(Records from a collection)
________________________________________
/-
Origin: expansion seat `prover-pub-hodgecm-mc-carch-1-0`, handover #CA5 2026-08-19T23:12Z md5 b8e455a4ff75 (112 l.; NEW additive leaf; imports Model.ThetaSpaceInputPin, Model.Junction.LevelSaturation, Vendored.H21.NumberTheory.Automorphic.UnitaryGroupArchSection — all RUN-36 INSTALLED) (`HOME/mc/pub-hodgecm-mc-carch-1/pkg/HodgeCM/Model/ArchKTypeOfFix.lean`, md5 b8e455a4, 112 lines);
landed by the gen-13 packager (p-g13) in gate run 37 as `HodgeCM/Model/ArchKTypeOfFix.lean` (verbatim).
-/
/-
Copyright (c) 2026. Released under Apache 2.0 license as described in the file LICENSE.
Cell pub-hodgecm, MODEL layer (construction prover mc-carch-1, gen 0), BINDER-OWNERS row 12 `C`, field (W-Kf′) `fixN` of the
honest-pin term `Model/ArchKTypeOf.archKTypeOf`: the junction `hfix` over the saturation group SPLITS into its compact-archimedean
factor (c5) and its finite-adelic factor (D-2).
-/
import Summits.HodgeConjecture.HodgeCM.Model.ThetaSpaceInputPin_2
import Summits.HodgeConjecture.HodgeCM.Model.Junction.LevelSaturation
import Literature.NumberTheory.Automorphic.UnitaryGroupArchSection

/-!
# `hfix` over `satLevelRegimeOf V hV K` = (away-from-`ι₁` archimedean part) ∧ (finite part in `K`)

The (C-Kf∞)-correct finite `K`-type of `Model/ArchKTypeOf.archKTypeOf` is the saturation group
`satLevelRegimeOf V hV K = regimeEquiv '' (awayFromCM 3 L ι₁ V.Hm ⊓ cmSplitLevel L 3 V.Hm K)` (discharge-1
`Junction/LevelSaturation`): the elements of `U(V)(𝔸_{L⁺})` with TRIVIAL `ι₁`-component and finite part in `K`.  Every such
element is `(g_∞, 1_f) · (1_∞, g_f)` with `(g_∞)_{w(ι₁)} = 1` and `g_f ∈ K` (`UnitaryGroupAdelicProduct.archToAdelic_mul_finAdelicToAdelic`,
`UnitaryGroupArchSection.mem_awayFrom_iff`, `UnitaryGroupArchLatticeJunction.mem_cmSplitLevel_iff`), so the (W-Kf′) hypothesis

  `hfix : ∀ x ∈ satLevelRegimeOf V hV K, ∀ ℓ, (S.P k).ω (x, 1) φ_N(Φ ℓ) = φ_N(Φ ℓ)`

of `archKTypeOf` follows from TWO hypotheses in the dischargers' own currencies (**`satLevel_fix_of_arch_of_fin`**):

* (c5) **`harch`** — every archimedean `a ∈ U(V.Hm)(L ⊗ ℝ)` with `a_{w(ι₁)} = 1` fixes `φ_N(Φ ℓ)`:
  `(S.P k).ω (regimeEquiv hV (archToAdelic a), 1) (testFun (Φ ℓ) x₀ N) = testFun (Φ ℓ) x₀ N` — the definite-place vacuum statement
  (discharge-4 `HypCensus/DefiniteVacuumExponent.exists_exponent_twist_eq_self_of_signs` under (S-norm), once `Φ ℓ` is the vacuum
  at every `b ≠ ι₁` — `Model/ArchKTypeOfFrame.blockFamilyOf` with `Φ₂ :=` the Gaussian);
* (D-2) **`hfin`** — every `k_f ∈ K` fixes `φ_N(Φ_∞)` for EVERY archimedean `Φ_∞`:
  `(S.P k).ω (regimeEquiv hV (finAdelicToAdelic k_f), 1) (testFun Φ_∞ x₀ N) = testFun Φ_∞ x₀ N` — the deep-level fixing
  (mc-discharge-2 p189030 / p191419 / p191500, framed transport (F) `…SeesawCMLinesFramedDeepLevelFixed`, at
  `K := finCongruenceLevel …` transported by the rational frame, `M` a multiple of the `n₀` there and of `N`).

Nothing is cited and nothing is minted: one kernel lemma (and its corollary with the roles named as in `archKTypeOf`).
-/

set_option autoImplicit false

noncomputable section

open NumberField NumberField.mixedEmbedding
open Literature.NumberTheory.Automorphic Literature.NumberTheory.Automorphic.UnitaryGroup
open Literature.AlgebraicGeometry.HodgeTheory Literature.NumberTheory.Automorphic.PicardCM
open HodgeCM.Model.SupplyInstance HodgeCM.Model.SupplyResidual
open scoped Classical SchwartzMap

namespace HodgeCM
namespace Model

section Fix

variable {L : CMField} {ι₁ : L →+* ℂ} {V : HermSpace3 L ι₁} {c : SeesawCtx L}
  (S : ThetaAdelicSide V c) (hV : IsAnisotropic L V.Hm) (k : Fin 4) (N : ℕ)
  (K : Subgroup (UnitaryGroup.finAdelic (↥(maximalRealSubfield L)) L (IsCMField.complexConj L) 3 V.Hm))
  {ιℓ : Type*} (Φ : ιℓ → 𝓢((Fin 3 → mixedSpace (↥(maximalRealSubfield L))), ℂ))

/-- **`hfix` over the saturation group from its two factors**: if every archimedean element of `U(V.Hm)(L ⊗ ℝ)` away from
`ι₁` fixes the test functions `φ_N(Φ ℓ)` ((c5), `harch`) and every finite-adelic element of `K` fixes ALL level-`N` thin-coset test
functions at `x₀` ((D-2), `hfin`), then every element of `satLevelRegimeOf V hV K` fixes `φ_N(Φ ℓ)`. -/
theorem satLevel_fix_of_arch_of_fin
    (harch : ∀ a : UnitaryGroup.arch (↥(maximalRealSubfield L)) L (IsCMField.complexConj L) 3 V.Hm,
      UnitaryGroup.archAt (↥(maximalRealSubfield L)) L (IsCMField.complexConj L) 3 V.Hm (UnitaryGroup.cmPlace (L : Type) ι₁)
          (NumberField.complexConj_smul_infinitePlace (L : Type) _) (IsCMField.complexConj_ne_one (L : Type)) a = 1 →
      ∀ ℓ, (S.P k).ω (HodgeCM.Adelic.regimeEquiv L V.Hm hV
          (UnitaryGroup.archToAdelic (↥(maximalRealSubfield L)) L (IsCMField.complexConj L) 3 V.Hm a), 1)
        (testFun (↥(maximalRealSubfield L)) (Fin 3) (Φ ℓ) (S.P k).x₀ N) =
          testFun (↥(maximalRealSubfield L)) (Fin 3) (Φ ℓ) (S.P k).x₀ N)
    (hfin : ∀ kf : UnitaryGroup.finAdelic (↥(maximalRealSubfield L)) L (IsCMField.complexConj L) 3 V.Hm, kf ∈ K →
      ∀ Φinf : 𝓢((Fin 3 → mixedSpace (↥(maximalRealSubfield L))), ℂ),
        (S.P k).ω (HodgeCM.Adelic.regimeEquiv L V.Hm hV
          (UnitaryGroup.finAdelicToAdelic (↥(maximalRealSubfield L)) L (IsCMField.complexConj L) 3 V.Hm kf), 1)
        (testFun (↥(maximalRealSubfield L)) (Fin 3) Φinf (S.P k).x₀ N) =
          testFun (↥(maximalRealSubfield L)) (Fin 3) Φinf (S.P k).x₀ N) :
    ∀ x : (V.latticeModel printFact_unitaryCompact_holds).G,
      x ∈ (satLevelRegimeOf V hV K : Subgroup (V.latticeModel printFact_unitaryCompact_holds).G) →
      ∀ ℓ, (S.P k).ω (x, 1) (testFun (↥(maximalRealSubfield L)) (Fin 3) (Φ ℓ) (S.P k).x₀ N) =
        testFun (↥(maximalRealSubfield L)) (Fin 3) (Φ ℓ) (S.P k).x₀ N := by
  rintro _ ⟨g, hg, rfl⟩ ℓ
  have hg' : g ∈ satLevelOf V K := hg
  obtain ⟨hga, hgf⟩ := Subgroup.mem_inf.1 hg'
  -- `g = (g_∞, 1) · (1, g_f)` with `(g_∞)_{w(ι₁)} = 1` and `g_f ∈ K`
  have hsplit := UnitaryGroup.archToAdelic_mul_finAdelicToAdelic (↥(maximalRealSubfield L)) L (IsCMField.complexConj L) 3
    V.Hm g
  have ha : UnitaryGroup.archAt (↥(maximalRealSubfield L)) L (IsCMField.complexConj L) 3 V.Hm
      (UnitaryGroup.cmPlace (L : Type) ι₁) (NumberField.complexConj_smul_infinitePlace (L : Type) _)
      (IsCMField.complexConj_ne_one (L : Type))
      (UnitaryGroup.archPart (↥(maximalRealSubfield L)) L (IsCMField.complexConj L) 3 V.Hm g) = 1 :=
    (UnitaryGroup.mem_awayFrom_iff (↥(maximalRealSubfield L)) L (IsCMField.complexConj L) 3 V.Hm
      (IsCMField.complexConj_ne_one (L : Type)) (NumberField.complexConj_smul_infinitePlace (L : Type))
      (UnitaryGroup.cmPlace (L : Type) ι₁) g).1 hga
  have hf : UnitaryGroup.finPart (↥(maximalRealSubfield L)) L (IsCMField.complexConj L) 3 V.Hm g ∈ K :=
    (mem_cmSplitLevel_iff (L : Type) 3 V.Hm K g).1 hgf
  have hsplit' : (HodgeCM.Adelic.regimeEquiv L V.Hm hV).toMonoidHom g =
      HodgeCM.Adelic.regimeEquiv L V.Hm hV
          (UnitaryGroup.archToAdelic (↥(maximalRealSubfield L)) L (IsCMField.complexConj L) 3 V.Hm
            (UnitaryGroup.archPart (↥(maximalRealSubfield L)) L (IsCMField.complexConj L) 3 V.Hm g)) *
        HodgeCM.Adelic.regimeEquiv L V.Hm hV
          (UnitaryGroup.finAdelicToAdelic (↥(maximalRealSubfield L)) L (IsCMField.complexConj L) 3 V.Hm
            (UnitaryGroup.finPart (↥(maximalRealSubfield L)) L (IsCMField.complexConj L) 3 V.Hm g)) := by
    rw [← map_mul]
    exact congrArg (HodgeCM.Adelic.regimeEquiv L V.Hm hV) hsplit.symm
  let ρ' : ↥(HodgeCM.Adelic.regimeSubgroup L V.Hm) →*
      Module.End ℂ ↥(piSchwartzBruhat (↥(maximalRealSubfield L)) (Fin 3)) :=
    (S.P k).ω.comp (MonoidHom.inl _ _)
  have e1 : ∀ x : ↥(HodgeCM.Adelic.regimeSubgroup L V.Hm), (S.P k).ω (x, 1) = ρ' x := fun _ => rfl
  rw [e1, hsplit', map_mul ρ', Module.End.mul_apply, ← e1, ← e1, hfin _ hf, harch _ ha]

end Fix

end Model
end HodgeCM

end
________________________________________
In the records above, find each line with the word "archAt" and copy it out.

Response area →
      UnitaryGroup.archAt (↥(maximalRealSubfield L)) L (IsCMField.complexConj L) 3 V.Hm (UnitaryGroup.cmPlace (L : Type) ι₁)
  have ha : UnitaryGroup.archAt (↥(maximalRealSubfield L)) L (IsCMField.complexConj L) 3 V.Hm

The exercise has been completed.